A mí se me hace que eso es el alma, tú. Pero pues quién sabe. ¿Tú qué crees? Yo no creo que exista tal cosa como el alma, pero como que cuando siento ese agujerito de ausencia...

Porque si no, ¿dónde está el alma? O entonces ¿qué es eso que te duele cuando extrañas un chingo a alguien? Y te quedas horas y horas en la cama en la obscuridad y no te puedes dormir y estiras las piernas y las vuelves a doblar y te das una vuelta y te das otra y te enredas en las sábanas y luego te desesperas y sigues sintiendo el méndigo agujerito y se te sale una lagrimita y luego otra y se te meten en las orejas... Y como que quieres salir corriendo a buscar eso que te hace sentir el pecho apachurrado como si al encontrarlo se llenara el huequito que tienes entre las costillas. 

¿Y por qué no me secas las lágrimas con tus dedos rasposos y te acuestas aquí juntito a mí y me abrazas y nos dormimos para que no me enrede con las sábanas?

Pero claro que no puedes secarme las lágrimas con tus dedos rasposos porque no estás aquí.
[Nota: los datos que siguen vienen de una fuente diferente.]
import Mathlib
import Literature.Analysis.FluidPDE.VectorCalculus
import Summits.NavierStokesRegularity.NavierStokesRegularity.Theorems.UnthreadedDoorFluxStarvedDipoleLatitudeIdentity
import Summits.NavierStokesRegularity.NavierStokesRegularity.Theorems.UnthreadedDoorFluxStarvedDipoleAmplitudeLaw
import Summits.NavierStokesRegularity.NavierStokesRegularity.Theorems.UnthreadedDoorFluxStarvedDipoleTangencyOfZeroFlux
import Summits.NavierStokesRegularity.NavierStokesRegularity.Theorems.UnthreadedDoorFluxStarvedDipoleZeroNetFlux
import HarnessLib

/-!
# Route `UnthreadedDoor`, crux `PoloidalLiouville` (stmt-NavierStokesRegularity-1222), wall W1 — crux idea
# «flux-starved-dipoles» (ns-idea-15 g12/g13, `Cruxes/PoloidalLiouville/FluxStarvedDipoleSketch.lean`):
# `FluxStarvationSteady` PROVED, hence K1 `DipoleNeverSteady` and `AmplitudeLawSteady` UNCONDITIONAL

The crux card's K1 («no steady toroidal dipole `B = A(r) × (x − x₀)` is maintained on `ℝ³` by any `C¹` incompressible drift»)
was reduced in the kernel (p836018 `convexEndgame`, p836154, p837099, p837161) to the single typed Prop `FluxStarvationSteady`,
whose inputs landed as p837304 (loop laws), p837414 (tangency from constant loop momentum + zero flux), p837567 (zero net flux
through spheres) and `…FluxStarvedDipoleLatitudeIdentity` (the latitude-independence identity ★).  THIS FILE assembles them:

* `fluxStarvationSteady` — the sketch Prop `FluxStarvationSteady` VERBATIM (unfolded): at a non-solid radius
  (`A(r) ≠ 0`, `r(‖A‖)′(r) ≠ ‖A(r)‖`; `(‖A‖)′ = ⟪A′, Â⟫` by `deriv_norm_eq_inner_unit`) ★ gives the same loop momentum
  `−r³⟪Cv,n⟫/(a − r a′)` on every non-polar latitude circle, hence on the whole sphere (continuity in the colatitude; every point
  of `S_r(x₀)` is `x₀ + r cos θ·n + r sin θ·e` with `e ⊥ n`), and zero net flux makes it `0`;
* `amplitudeLawSteady`, `dipoleNeverSteady` — the sketch Props `AmplitudeLawSteady` and K1 `DipoleNeverSteady` VERBATIM
  (unfolded), now UNCONDITIONAL, by `amplitudeLawSteady_of_fluxStarvationSteady` / `dipoleNeverSteady_of_fluxStarvationSteady`
  (p837161).

So the K1 record of the crux card is closed in the kernel: every decl of its composition
`FluxStarvationSteady → AmplitudeLawSteady → ConvexEndgame → DipoleNeverSteady` is a theorem.  HONEST LABEL: this is the dipole
(`l = 1`) stratum of the LINEAR kinematic shadow of W1 (critic V28: information-grade, W1 movement 0): it says where a kinematic
toroidal equilibrium cannot live, not that none exists; `PoloidalLiouville` (1222), its wall `stub_scalarLiouville`
(⟺ the crux, ⟸ `LiouvilleConjectureNS`) and the summit stay OPEN; NO Navier–Stokes regularity statement is proved.
`--supports stmt-NavierStokesRegularity-1222` (helper).  [folklore]
-/

noncomputable section

-- the summit and its single sub-problem share the name (CONVENTIONS §1)
set_option linter.dupNamespace false

open Set Filter Topology InnerProductSpace
open scoped RealInnerProductSpace Laplacian
open Literature.Analysis.FluidPDE
open Summit.NavierStokesRegularity.NavierStokesRegularity.Theorems.PoloidalLiouville.HorizonTower (E3)
open Summit.NavierStokesRegularity.NavierStokesRegularity.Theorems.PoloidalLiouville.KinematicShadow (PointSource.cross_smul_right
  PointSource.cross_add_right PointSource.cross_self PointSource.cross_anticomm)
open Summit.NavierStokesRegularity.NavierStokesRegularity.Theorems.PoloidalLiouville.HorizonTower.Zonal (inner_cross_self_left
  inner_cross_self_right norm_cross_sq cross_cross_left_of_orthonormal cross_cross_right_of_orthonormal frameBasis
  frameBasis_apply frameVec_zero frameVec_one frameVec_two)

namespace Summit.NavierStokesRegularity.NavierStokesRegularity.Theorems.PoloidalLiouville.FluxStarvedDipole

/-! ### Flux starvation -/

/-- **FLUX STARVATION, steady form** — the sketch Prop `FluxStarvedDipole.FluxStarvationSteady` VERBATIM (with `dipolePotential`,
`IsNonSolidAt`, `SteadyKinematicLawOn` unfolded): a `C¹` incompressible drift `u` maintaining a steady turning-axis dipole
potential `T(x) = ⟪A(‖x−x₀‖), x−x₀⟫/‖x−x₀‖ + R(‖x−x₀‖)` (`A, R ∈ C³(0,∞)`, steady kinematic law off the centre) is TANGENT to every
non-solid dipolar sphere (`A(r) ≠ 0`, `r(‖A‖)′(r) ≠ ‖A(r)‖`).  Proof: by `latitude_identity` the loop momentum `⟪u, x − x₀⟫` takes
the same value `−r³⟪Cv,n⟫/(a − r a′)` on every non-polar latitude circle of `S_r(x₀)`, hence (continuity in the colatitude) on
all of `S_r(x₀)`; the net flux of `u` through `S_r(x₀)` vanishes (`sphereFlux_eq_zero_of_divFree`), so the constant is `0`
(`tangent_of_loopMomentum_const_of_zeroFlux`). [folklore] -/
theorem fluxStarvationSteady :
    ∀ (u : E3 → E3) (x₀ : E3) (A : ℝ → E3) (R : ℝ → ℝ),
      ContDiff ℝ 1 u → Literature.Analysis.FluidPDE.VectorCalculus.IsDivFree u →
      ContDiffOn ℝ 3 A (Set.Ioi 0) → ContDiffOn ℝ 3 R (Set.Ioi 0) →
      (∀ x ∈ ({x₀}ᶜ : Set E3),
        cross (gradient (fun z => ⟪u z, gradient (fun x => ⟪A ‖x - x₀‖, x - x₀⟫ / ‖x - x₀‖ + R ‖x - x₀‖) z⟫
            - Δ (fun x => ⟪A ‖x - x₀‖, x - x₀⟫ / ‖x - x₀‖ + R ‖x - x₀‖) z) x) (x - x₀)
          = cross (gradient (fun z => ⟪u z, z - x₀⟫) x)
              (gradient (fun x => ⟪A ‖x - x₀‖, x - x₀⟫ / ‖x - x₀‖ + R ‖x - x₀‖) x)) →
      ∀ r > 0, (A r ≠ 0 ∧ r * deriv (fun s => ‖A s‖) r ≠ ‖A r‖) →
        ∀ x, ‖x - x₀‖ = r → ⟪u x, x - x₀⟫ = 0 := by
  intro u x₀ A R hu hdiv hA hR hlaw r hr hns
  obtain ⟨hAr, hsol⟩ := hns
  set T : E3 → ℝ := fun x => ⟪A ‖x - x₀‖, x - x₀⟫ / ‖x - x₀‖ + R ‖x - x₀‖ with hTdef
  have hT : ∀ z, T z = ⟪A ‖z - x₀‖, z - x₀⟫ / ‖z - x₀‖ + R ‖z - x₀‖ := fun z => rfl
  -- the unit axis `n = Â(r)`
  have hAn0 : ‖A r‖ ≠ 0 := norm_ne_zero_iff.mpr hAr
  obtain ⟨n, hn_def⟩ : ∃ n : E3, n = ‖A r‖⁻¹ • A r := ⟨_, rfl⟩
  have hn1 : ‖n‖ = 1 := by rw [hn_def, norm_smul, norm_inv, norm_norm, inv_mul_cancel₀ hAn0]
  have hAn : A r = ‖A r‖ • n := by rw [hn_def, smul_smul, mul_inv_cancel₀ hAn0, one_smul]
  -- the Laplacian of `T` on `S_r` in a radial frame: `ΔT(x₀ + y) = ⟪Cv, y⟫ + D`
  obtain ⟨b, hb0, -, hb1, hb2⟩ := NetFlux.exists_orthonormalBasis_radial hn1
  obtain ⟨C, D, -, hΔ⟩ := dipole_laplacian_sphere hT hA hR b hr
  obtain ⟨Cv, hCv⟩ : ∃ Cv : E3, Cv = ∑ i, C i • b i := ⟨_, rfl⟩
  have hQ : ∀ y : E3, ‖y‖ = r → Δ T (x₀ + y) = ⟪Cv, y⟫ + D := by
    intro y hy
    rw [hΔ y hy, hCv, sum_inner]
    simp only [real_inner_smul_left, mul_comm]
  -- the derivative of the moment size and the non-solidity defect
  have hA1 : DifferentiableAt ℝ A r := (hA.differentiableOn (by norm_num)).differentiableAt (Ioi_mem_nhds hr)
  have ha' : deriv (fun s => ‖A s‖) r = ⟪deriv A r, n⟫ := by rw [deriv_norm_eq_inner_unit hA1 hAr, hn_def]
  have hden : ‖A r‖ - r * ⟪deriv A r, n⟫ ≠ 0 := by
    rw [← ha']
    intro h
    exact hsol (by linarith)
  obtain ⟨K, hK⟩ : ∃ K : ℝ, K = -(r ^ 3 * ⟪Cv, n⟫) / (‖A r‖ - r * ⟪deriv A r, n⟫) := ⟨_, rfl⟩
  -- (1) on every NON-POLAR latitude circle the loop momentum equals `K`
  have hlat : ∀ e : E3, ‖e‖ = 1 → ⟪n, e⟫ = 0 → ∀ θ : ℝ, Real.sin θ ≠ 0 →
      ⟪u (x₀ + ((r * Real.cos θ) • n + (r * Real.sin θ) • e)), (r * Real.cos θ) • n + (r * Real.sin θ) • e⟫ = K := by
    intro e he hne θ hθ
    have h := latitude_identity u x₀ A R hu hdiv hA hR hlaw hr hAr hn1 hAn he hne hQ hθ
    rw [hK, eq_div_iff hden]
    linear_combination h
  -- (2) at the poles too, by continuity in the colatitude
  have hall : ∀ e : E3, ‖e‖ = 1 → ⟪n, e⟫ = 0 → ∀ θ : ℝ,
      ⟪u (x₀ + ((r * Real.cos θ) • n + (r * Real.sin θ) • e)), (r * Real.cos θ) • n + (r * Real.sin θ) • e⟫ = K := by
    intro e he hne θ
    by_cases hθ : Real.sin θ = 0
    swap
    · exact hlat e he hne θ hθ
    have hy : Continuous fun θ' : ℝ => (r * Real.cos θ') • n + (r * Real.sin θ') • e := by fun_prop
    have hgc : Continuous fun θ' : ℝ =>
        ⟪u (x₀ + ((r * Real.cos θ') • n + (r * Real.sin θ') • e)), (r * Real.cos θ') • n + (r * Real.sin θ') • e⟫ :=
      (hu.continuous.comp (continuous_const.add hy)).inner hy
    have hcos : Real.cos θ ≠ 0 := by
      intro h0
      have h1 := Real.cos_sq_add_sin_sq θ
      rw [h0, hθ] at h1
      norm_num at h1
    have hev : ∀ᶠ θ' in 𝓝[≠] θ, Real.sin θ' ≠ 0 := (Real.hasDerivAt_sin θ).eventually_ne hcos
    have hev' : ∀ᶠ θ' in 𝓝[≠] θ,
        ⟪u (x₀ + ((r * Real.cos θ') • n + (r * Real.sin θ') • e)), (r * Real.cos θ') • n + (r * Real.sin θ') • e⟫ = K :=
      hev.mono fun θ' h => hlat e he hne θ' h
    have h1 := (hgc.tendsto θ).mono_left (nhdsWithin_le_nhds (s := ({θ}ᶜ : Set ℝ)))
    have h2 : Tendsto (fun θ' : ℝ =>
        ⟪u (x₀ + ((r * Real.cos θ') • n + (r * Real.sin θ') • e)), (r * Real.cos θ') • n + (r * Real.sin θ') • e⟫)
        (𝓝[≠] θ) (𝓝 K) := (tendsto_congr' hev').mpr tendsto_const_nhds
    exact tendsto_nhds_unique h1 h2
  -- (3) every point of `S_r(x₀)` lies on a latitude circle
  have hconst : ∀ x : E3, ‖x - x₀‖ = r → ⟪u x, x - x₀⟫ = K := by
    intro x hx
    obtain ⟨y, hy⟩ : ∃ y : E3, y = x - x₀ := ⟨_, rfl⟩
    have hyn : ‖y‖ = r := by rw [hy, hx]
    obtain ⟨w, hw⟩ : ∃ w : E3, w = y - ⟪n, y⟫ • n := ⟨_, rfl⟩
    have hnw : ⟪n, w⟫ = 0 := by
      rw [hw, inner_sub_right, inner_smul_right, real_inner_self_eq_norm_sq, hn1]; ring
    -- a unit vector `e ⊥ n` with `w = ‖w‖ e`
    obtain ⟨e, he, hne, hwe⟩ : ∃ e : E3, ‖e‖ = 1 ∧ ⟪n, e⟫ = 0 ∧ w = ‖w‖ • e := by
      by_cases hw0 : w = 0
      · obtain ⟨e, he, hen⟩ := NetFlux.exists_unit_orth n
        exact ⟨e, he, by rw [real_inner_comm]; exact hen, by rw [hw0, norm_zero, zero_smul]⟩
      · have hw1 : ‖w‖ ≠ 0 := norm_ne_zero_iff.mpr hw0
        exact ⟨‖w‖⁻¹ • w, by rw [norm_smul, norm_inv, norm_norm, inv_mul_cancel₀ hw1],
          by rw [inner_smul_right, hnw, mul_zero], by rw [smul_smul, mul_inv_cancel₀ hw1, one_smul]⟩
    -- the colatitude `θ = arccos(⟪n, y⟫/r)`
    have hc1 : |⟪n, y⟫ / r| ≤ 1 := by
      rw [abs_div, abs_of_pos hr, div_le_one hr]
      calc |⟪n, y⟫| ≤ ‖n‖ * ‖y‖ := abs_real_inner_le_norm _ _
        _ = r := by rw [hn1, hyn, one_mul]
    obtain ⟨θ, hθ⟩ : ∃ θ : ℝ, θ = Real.arccos (⟪n, y⟫ / r) := ⟨_, rfl⟩
    have hcos : Real.cos θ = ⟪n, y⟫ / r := by
      rw [hθ]
      exact Real.cos_arccos (abs_le.mp hc1).1 (abs_le.mp hc1).2
    have hw2 : ‖w‖ ^ 2 = r ^ 2 - ⟪n, y⟫ ^ 2 := by
      rw [hw, ← real_inner_self_eq_norm_sq, inner_sub_left, inner_sub_right, inner_sub_right, real_inner_smul_left,
        real_inner_smul_right, real_inner_smul_left, real_inner_smul_right, real_inner_self_eq_norm_sq,
        real_inner_self_eq_norm_sq, hn1, hyn, real_inner_comm y n]
      ring
    have hsin : Real.sin θ = ‖w‖ / r := by
      rw [hθ, Real.sin_arccos]
      have h3 : 1 - (⟪n, y⟫ / r) ^ 2 = (‖w‖ / r) ^ 2 := by
        rw [div_pow, div_pow, hw2]
        field_simp
      rw [h3, Real.sqrt_sq (div_nonneg (norm_nonneg _) hr.le)]
    have hyeq : y = (r * Real.cos θ) • n + (r * Real.sin θ) • e := by
      rw [hcos, hsin, mul_div_cancel₀ _ hr.ne', mul_div_cancel₀ _ hr.ne', ← hwe, hw, add_sub_cancel]
    have hxeq : x = x₀ + ((r * Real.cos θ) • n + (r * Real.sin θ) • e) := by
      rw [← hyeq, hy, add_sub_cancel]
    have h := hall e he hne θ
    rw [← hxeq] at h
    rw [← hy, hyeq]
    exact h
  -- (4) zero net flux through `S_r(x₀)` ⇒ the constant is zero
  exact tangent_of_loopMomentum_const_of_zeroFlux u x₀ hr (fun x y hx hy => by rw [hconst x hx, hconst y hy])
    (sphereFlux_eq_zero_of_divFree u hu hdiv x₀ hr)

/-! ### K1 unconditional -/

/-- **AMPLITUDE LAW, unconditional** — the sketch Prop `FluxStarvedDipole.AmplitudeLawSteady` VERBATIM (unfolded): for a `C¹`
incompressible drift maintaining a steady dipole potential (`A, R ∈ C³(0,∞)`, steady kinematic law off the centre), the amplitude
`w = r‖A(r)‖` is `C²` with `w″ ≥ 2w/r²` wherever `A ≠ 0`.  (`amplitudeLawSteady_of_fluxStarvationSteady`, p837161, fed with
`fluxStarvationSteady`.) [folklore] -/
theorem amplitudeLawSteady :
    ∀ (u : E3 → E3) (x₀ : E3) (A : ℝ → E3) (R : ℝ → ℝ),
      ContDiff ℝ 1 u → Literature.Analysis.FluidPDE.VectorCalculus.IsDivFree u →
      ContDiffOn ℝ 3 A (Set.Ioi 0) → ContDiffOn ℝ 3 R (Set.Ioi 0) →
      (∀ x ∈ ({x₀}ᶜ : Set E3),
        cross (gradient (fun z => ⟪u z, gradient (fun x => ⟪A ‖x - x₀‖, x - x₀⟫ / ‖x - x₀‖ + R ‖x - x₀‖) z⟫
            - Δ (fun x => ⟪A ‖x - x₀‖, x - x₀⟫ / ‖x - x₀‖ + R ‖x - x₀‖) z) x) (x - x₀)
          = cross (gradient (fun z => ⟪u z, z - x₀⟫) x)
              (gradient (fun x => ⟪A ‖x - x₀‖, x - x₀⟫ / ‖x - x₀‖ + R ‖x - x₀‖) x)) →
      ∀ r > 0, A r ≠ 0 →
        ContDiffAt ℝ 2 (fun r => r * ‖A r‖) r ∧
          2 * (r * ‖A r‖) / r ^ 2 ≤ iteratedDeriv 2 (fun r => r * ‖A r‖) r :=
  amplitudeLawSteady_of_fluxStarvationSteady fluxStarvationSteady

/-- **K1 — NO STEADY DIPOLE IS MAINTAINED BY ANY INCOMPRESSIBLE DRIFT, unconditional** — the sketch Prop
`FluxStarvedDipole.DipoleNeverSteady` VERBATIM (unfolded): `u ∈ C¹(ℝ³)` divergence-free (no bound), `A, R ∈ C³(0,∞)`, `‖A‖ ≤ C`,
the steady kinematic law `∇(⟪u,∇T⟫ − ΔT) × (x−x₀) = ∇⟪u, x−x₀⟫ × ∇T` off the centre for the turning-axis dipole potential
`T(x) = ⟪A(‖x−x₀‖), x−x₀⟫/‖x−x₀‖ + R(‖x−x₀‖)` ⇒ `A ≡ 0` on `(0,∞)`: the toroidal dipole `B = A(r) × (x − x₀)` is zero.
(`dipoleNeverSteady_of_fluxStarvationSteady`, p837161, fed with `fluxStarvationSteady`.)  HONEST LABEL: the dipole stratum of the
LINEAR kinematic shadow of W1 (critic V28: information-grade, W1 movement 0); `PoloidalLiouville` (1222), `stub_scalarLiouville` and
the summit stay OPEN. [folklore] -/
theorem dipoleNeverSteady :
    ∀ (u : E3 → E3) (x₀ : E3) (A : ℝ → E3) (R : ℝ → ℝ) (C : ℝ),
      ContDiff ℝ 1 u → Literature.Analysis.FluidPDE.VectorCalculus.IsDivFree u →
      ContDiffOn ℝ 3 A (Set.Ioi 0) → ContDiffOn ℝ 3 R (Set.Ioi 0) →
      (∀ r > 0, ‖A r‖ ≤ C) →
      (∀ x ∈ ({x₀}ᶜ : Set E3),
        cross (gradient (fun z => ⟪u z, gradient (fun x => ⟪A ‖x - x₀‖, x - x₀⟫ / ‖x - x₀‖ + R ‖x - x₀‖) z⟫
            - Δ (fun x => ⟪A ‖x - x₀‖, x - x₀⟫ / ‖x - x₀‖ + R ‖x - x₀‖) z) x) (x - x₀)
          = cross (gradient (fun z => ⟪u z, z - x₀⟫) x)
              (gradient (fun x => ⟪A ‖x - x₀‖, x - x₀⟫ / ‖x - x₀‖ + R ‖x - x₀‖) x)) →
      ∀ r > 0, A r = 0 :=
  dipoleNeverSteady_of_fluxStarvationSteady fluxStarvationSteady

end Summit.NavierStokesRegularity.NavierStokesRegularity.Theorems.PoloidalLiouville.FluxStarvedDipole

end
Y claro que es por tus dedos rasposos y tus ojos bonitos y los dibujitos que traes por todas partes y tu risa tonta y tus patas flacas y tus pelos parados que tengo un huequito en el pecho y que creo que me duele el alma. 

Y además no se qué quieres que te diga por que yo dije unas cosas que sí quería decir para no decir otras que no quería decir y luego aparte llega mi mamá a decirme cosas que no quiero escuchar y acabo mandando todo a la mierda. 
 

5.02.2009

May I tell you a secret?

....there's no place I'd rather be right now than in your arms.